BAB I

PENDAHULUAN

1.1. LATAR BELAKANG

Antibiotika adalah segolongan senyawa, baik alami maupun sintetik, yang mempunyai efek menekan atau menghentikan suatu proses suatu proses biokimia di dalam organism, khususnya dalam proses infeksi oleh bakteri. Penggunaan antibiotika khususnya berkaitan berkaitan dengan pengobatan penyakit infeksi, meskipun dalam bioteknologi dan rekayasa genetika juga digunakan sebagai alat seleksi terhadap mutan atau transporman. Antibiotika bekerja seperti pestisida dengan menekan atau memutuskan satu mata rantai metabolisme, hanya saja targetnya adalah bakteri. Antibiotika berbada dengan desinfektan karena cara kerjanya. Desinfektan membunuh kuman dengan menciptakan lingkungan yang tidak wajar bagi kuman untuk hidup.

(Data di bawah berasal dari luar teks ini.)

import Mathlib
import Literature.Probability.LatticeModels.GKSInequalities
import Literature.Probability.LatticeModels.IsingInverseMCertificate
import Literature.Probability.LatticeModels.IsingInverseMCertificateSound
import HarnessLib

/-!
# Symmetry-reduced inverse-M certificates (`IsingPolynomial.checkSym`)

The checker `IsingPolynomial.check` verifies the polynomial identity `M(v)·B(v) = d(v)·1` row by
row for all `n` rows, and re-derives every entry of the Edwards–Sokal matrix `M` by enumeration of
`{±1}^n`.  For a graph with automorphisms this is `|Aut|`-fold redundant.  `checkSym` takes in
addition a list `rows` of rows that are verified in full and a list of GENERATORS, each a vertex
permutation `π` (image list) with an edge permutation `τ` witnessing that `π` maps the edge list to
itself; it checks that `B` is `π`-invariant and that the orbit of `rows` under the generated group is
everything; the enumeration uses the fast `entryF` (= `entry`: bit tests and a table of binomial rows).  Soundness (`inv_entry_nonpos_of_checkSym`): the TRUE matrix `M(v)` is `π`-invariant for
every automorphism (relabelling of spin configurations), so the row identity transports from `p` to
`π p`; the rest is `inv_entry_nonpos_of_mul_eq`.  For a vertex-transitive graph one row suffices,
which divides the enumeration cost by `n`. [cite: FriedliVelenik2017, §3.8.1]
-/

namespace Literature.Probability.LatticeModels

namespace IsingPolynomial

open Finset Matrix

/-! ### A faster enumeration (bit tests, table of binomial rows), definitionally equal to `entry` -/

/-- The rows `(1+v)^0, …, (1+v)^m`, computed once. [folklore] -/
def powTable (m : ℕ) : List (List ℤ) := (List.range (m + 1)).map onePlusPow

/-- Spin at site `p` of configuration `k`, by a bit test. [folklore] -/
def spinOfF (k p : ℕ) : ℤ := if k.testBit p then 1 else -1

/-- Number of satisfied edges of configuration `k`, by bit tests. [folklore] -/
def satCountF (k : ℕ) : List (ℕ × ℕ) → ℕ
  | [] => 0
  | e :: es => if (k.testBit e.1 == k.testBit e.2) = true then satCountF k es + 1 else satCountF k es
import Mathlib
import HarnessLib
import Literature.NumberTheory.LFunctions.ZetaScrew
import Literature.NumberTheory.LFunctions.ZetaScrewLogTwoPos
import Literature.Analysis.SpecialFunctions.EulerMascheroniBounds
import Summits.RiemannHypothesis.RiemannHypothesis.Theorems.IntegerScrewDefs
import Summits.RiemannHypothesis.RiemannHypothesis.Theorems.IntegerScrewNestedSylvester
import Summits.RiemannHypothesis.RiemannHypothesis.Theorems.IntegerScrewPivotCriterion

/-!
# Route `IntegerScrew` — the SECOND RUNG, unconditionally: `det S_3 > 0`, `d_3 > 0`, `S_3 ≻ 0`

The pivot criterion (`riemannHypothesis_iff_screwPivot_pos`) reads RH as `d_M > 0` for all `M ≥ 2`;
the base `d_2 = 2Ψ(log 2) > 0` is `zetaScrew_log_two_pos`. Here: the next rung, RH-free, by interval
arithmetic — a kernel-checked instance of the cell's certified ladders (HOME/pivot/PIVOT-LAW.md §9.5
P-T2) and a template for importing them. METHOD («rank-one trick»): every entry of `S_M` contains
`C = Σ_k (k+¼)^{−2}` with the PSD pattern `(C/4)(J + I)`, and `det S_3` is increasing in `C` on the
relevant range, so the partial sum `C ≥ Σ_{k<20}` suffices (no closed form / tail for `C`); the Lerch
values `Φ(log p) = Σ_k p^{−2k}(k+¼)^{−2}` (`p = 2, 3, 3/2`) are geometric (8–10 terms, two-sided);
`Ψ(log 3)` carries the prime term `(log 2)(log 3 − log 2)/√2`; constants `√p` via `(√p)² = p`,
`log 2` (Mathlib), `1.0986 < log 3 < 1.0987`, `1.144 < log π < 1.1448`, `γ₀` (tree, 1e−7).
Main: `zetaScrew_log_eq_sqrt`, `zetaScrewPrimeSum_log_three`, `zetaScrew_log_{two,three,three_halves}_sub_bounds`
(`Ψ(log p) − C/4` to ±3e−4), **`screwDet_two_pos`**, **`screwPivot_three_pos`**, **`screwMatrix_two_posDef`**.
Nothing here bears on the truth of RH (each rung is an RH-consequence certificate made unconditional by
computation). Reference for `Ψ`: M. Suzuki, J. Lond. Math. Soc. (2) 108 (2023) = arXiv:2206.03682, (1.1)
[Suzuki2023].
-/

noncomputable section

-- D-0017: `Summit.<S>.<S>.…` is the designed namespace of a single-problem summit.
set_option linter.dupNamespace false

namespace Summit.RiemannHypothesis.RiemannHypothesis.Theorems.IntegerScrew

open Literature.NumberTheory.LFunctions Finset
open scoped BigOperators

/-- Product of two interval-bounded non-negative quantities. [folklore] -/
private theorem mul_bounds {x y a b c d : ℝ} (ha : a ≤ x) (hb : x ≤ b) (hc : c ≤ y) (hd : y ≤ d)
    (ha0 : 0 ≤ a) (hc0 : 0 ≤ c) : a * c ≤ x * y ∧ x * y ≤ b * d :=
  ⟨mul_le_mul ha hc hc0 (le_trans ha0 ha), mul_le_mul hb hd (le_trans hc0 hc) (le_trans ha0 (le_trans ha hb))⟩

/-- `log π < 1.1448`. [folklore] -/
private theorem log_pi_lt' : Real.log Real.pi < 1.1448 := by
  rw [Real.log_lt_iff_lt_exp Real.pi_pos]
  have h1 : (1.15578 : ℝ) ≤ Real.exp 0.1448 := by
    have := Real.sum_le_exp_of_nonneg (show (0 : ℝ) ≤ 0.1448 by norm_num) 4
    norm_num [Finset.sum_range_succ, Nat.factorial] at this ⊢
    linarith
  have h2 : Real.exp (1.1448 : ℝ) = Real.exp 1 * Real.exp 0.1448 := by
    rw [← Real.exp_add]; norm_num
  calc Real.pi < 3.141593 := Real.pi_lt_d6
    _ < 2.7182818283 * 1.15578 := by norm_num
    _ ≤ Real.exp 1 * Real.exp 0.1448 :=
        mul_le_mul Real.exp_one_gt_d9.le h1 (by norm_num) (Real.exp_pos 1).le
    _ = Real.exp 1.1448 := h2.symm

/-- `1.144 < log π`. [folklore] -/
private theorem lt_log_pi' : (1.144 : ℝ) < Real.log Real.pi := by
  rw [Real.lt_log_iff_exp_lt Real.pi_pos]
  have h1 : Real.exp (0.144 : ℝ) ≤ 1.15504 := by
    have := Real.exp_bound' (show (0 : ℝ) ≤ 0.144 by norm_num) (show (0.144 : ℝ) ≤ 1 by norm_num)
      (n := 3) (by norm_num)
    norm_num [Finset.sum_range_succ, Nat.factorial] at this ⊢
    linarith
  have h2 : Real.exp (1.144 : ℝ) = Real.exp 1 * Real.exp 0.144 := by
    rw [← Real.exp_add]; norm_num
  calc Real.exp (1.144 : ℝ) = Real.exp 1 * Real.exp 0.144 := h2
    _ ≤ 2.7182818286 * 1.15504 :=
        mul_le_mul Real.exp_one_lt_d9.le h1 (Real.exp_pos _).le (by norm_num)
    _ < 3.141592 := by norm_num
    _ < Real.pi := Real.pi_gt_d6

/-- `5.3714 < A < 5.3723` for `A = γ₀ + π/2 + 3 log 2 + log π`. [folklore] -/
private theorem slope_bounds :
    (5.3714 : ℝ) < Real.eulerMascheroniConstant + Real.pi / 2 + 3 * Real.log 2 + Real.log Real.pi ∧
    Real.eulerMascheroniConstant + Real.pi / 2 + 3 * Real.log 2 + Real.log Real.pi < 5.3723 := by
  have h1 := Literature.Analysis.SpecialFunctions.Real.eulerMascheroniConstant_gt_d8
  have h2 := Literature.Analysis.SpecialFunctions.Real.eulerMascheroniConstant_lt_d8
  have h7 := lt_log_pi'; have h8 := log_pi_lt'
  constructor <;> linarith [Real.pi_gt_d6, Real.pi_lt_d6, Real.log_two_gt_d9, Real.log_two_lt_d9]

/-- `1.0986 < log 3 < 1.0987`. [folklore] -/
private theorem log_three_bounds : (1.0986 : ℝ) < Real.log 3 ∧ Real.log 3 < 1.0987 := by
  constructor
  · rw [Real.lt_log_iff_exp_lt (by norm_num)]
    have h1 : Real.exp (0.0986 : ℝ) ≤ 1.103626 := by
      have := Real.exp_bound' (show (0 : ℝ) ≤ 0.0986 by norm_num) (show (0.0986 : ℝ) ≤ 1 by norm_num)
        (n := 4) (by norm_num)
      norm_num [Finset.sum_range_succ, Nat.factorial] at this ⊢
      linarith
    have h2 : Real.exp (1.0986 : ℝ) = Real.exp 1 * Real.exp 0.0986 := by
      rw [← Real.exp_add]; norm_num
    calc Real.exp (1.0986 : ℝ) = Real.exp 1 * Real.exp 0.0986 := h2
      _ ≤ 2.7182818286 * 1.103626 :=
          mul_le_mul Real.exp_one_lt_d9.le h1 (Real.exp_pos _).le (by norm_num)
      _ < 3 := by norm_num
  · rw [Real.log_lt_iff_lt_exp (by norm_num)]
    have h1 : (1.103734 : ℝ) ≤ Real.exp 0.0987 := by
      have := Real.sum_le_exp_of_nonneg (show (0 : ℝ) ≤ 0.0987 by norm_num) 5
      norm_num [Finset.sum_range_succ, Nat.factorial] at this ⊢
      linarith
    have h2 : Real.exp (1.0987 : ℝ) = Real.exp 1 * Real.exp 0.0987 := by
      rw [← Real.exp_add]; norm_num
    calc (3 : ℝ) < 2.7182818283 * 1.103734 := by norm_num
      _ ≤ Real.exp 1 * Real.exp 0.0987 :=
          mul_le_mul Real.exp_one_gt_d9.le h1 (by norm_num) (Real.exp_pos 1).le
      _ = Real.exp 1.0987 := h2.symm

/-- For `p > 0`: `e^{−2|log p|k} = ((p²)⁻¹)^k` when `p ≥ 1`. [folklore] -/
private theorem exp_neg_two_mul_log (p : ℝ) (hp : 1 ≤ p) (k : ℕ) :
    Real.exp (-(2 * |Real.log p| * k)) = ((p ^ 2)⁻¹) ^ k := by
  have hp0 : 0 < p := by linarith
  rw [abs_of_nonneg (Real.log_nonneg hp),
    show -(2 * Real.log p * k) = (k : ℝ) * (-(2 * Real.log p)) by ring, Real.exp_nat_mul,
    Real.exp_neg, show 2 * Real.log p = ((2 : ℕ) : ℝ) * Real.log p by norm_num, Real.exp_nat_mul,
    Real.exp_log hp0]

/-- `Φ(log p) = Σ_k ((p²)⁻¹)^k/(k+¼)²` for `p ≥ 1`. [folklore] -/
private theorem hurwitzLerchQuarter_log {p : ℝ} (hp : 1 ≤ p) :
    hurwitzLerchQuarter (Real.log p) = ∑' k : ℕ, ((p ^ 2)⁻¹) ^ k / ((k : ℝ) + 1 / 4) ^ 2 := by
  unfold hurwitzLerchQuarter
  exact tsum_congr fun k => by rw [exp_neg_two_mul_log p hp k]

/-- Summability of `r^k/(k+¼)²` for `0 ≤ r ≤ 1`. [folklore] -/
private theorem summable_geom_lerch {r : ℝ} (hr0 : 0 ≤ r) (hr1 : r ≤ 1) :
    Summable fun k : ℕ => r ^ k / ((k : ℝ) + 1 / 4) ^ 2 := by
  refine summable_one_div_nat_add_quarter_sq.of_nonneg_of_le (fun k => by positivity) fun k => ?_
  exact div_le_div_of_nonneg_right (pow_le_one₀ hr0 hr1) (by positivity)

/-- Lower bound by a partial sum. [folklore] -/
private theorem sum_le_geom_lerch {r : ℝ} (hr0 : 0 ≤ r) (hr1 : r ≤ 1) (K : ℕ) :
    ∑ k ∈ Finset.range K, r ^ k / ((k : ℝ) + 1 / 4) ^ 2 ≤ ∑' k : ℕ, r ^ k / ((k : ℝ) + 1 / 4) ^ 2 :=
  (summable_geom_lerch hr0 hr1).sum_le_tsum _ fun k _ => by positivity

Penemuan antibiotik terjadi secara tidak sengaja ketika Alexander Fleming , pada tahun 1928, lupa membersihkan sediaan bakteri pada cawan petri dan meninggalkannya di rak cuci sepanjang akhir pecan. Pada hari Senin, ketika cawan petri tersebut akan dibersihkan, ia melihat sebagian kapang telah tumbuh di media dan bagian di sekitar kapang bersih dari bakteri yang sebelumnya memenuhi media. Kerena tertarik dengan kenyataan ini, ia melakukan penelitia lebih lanjut terhadap kapang tersebut, yang ternyata adalah Penicilium chrysogenum syn. P. notatum (kapang berwarna biru muda ini mudah ditemukan pada roti yang dibiarkan lembab beberapa hari).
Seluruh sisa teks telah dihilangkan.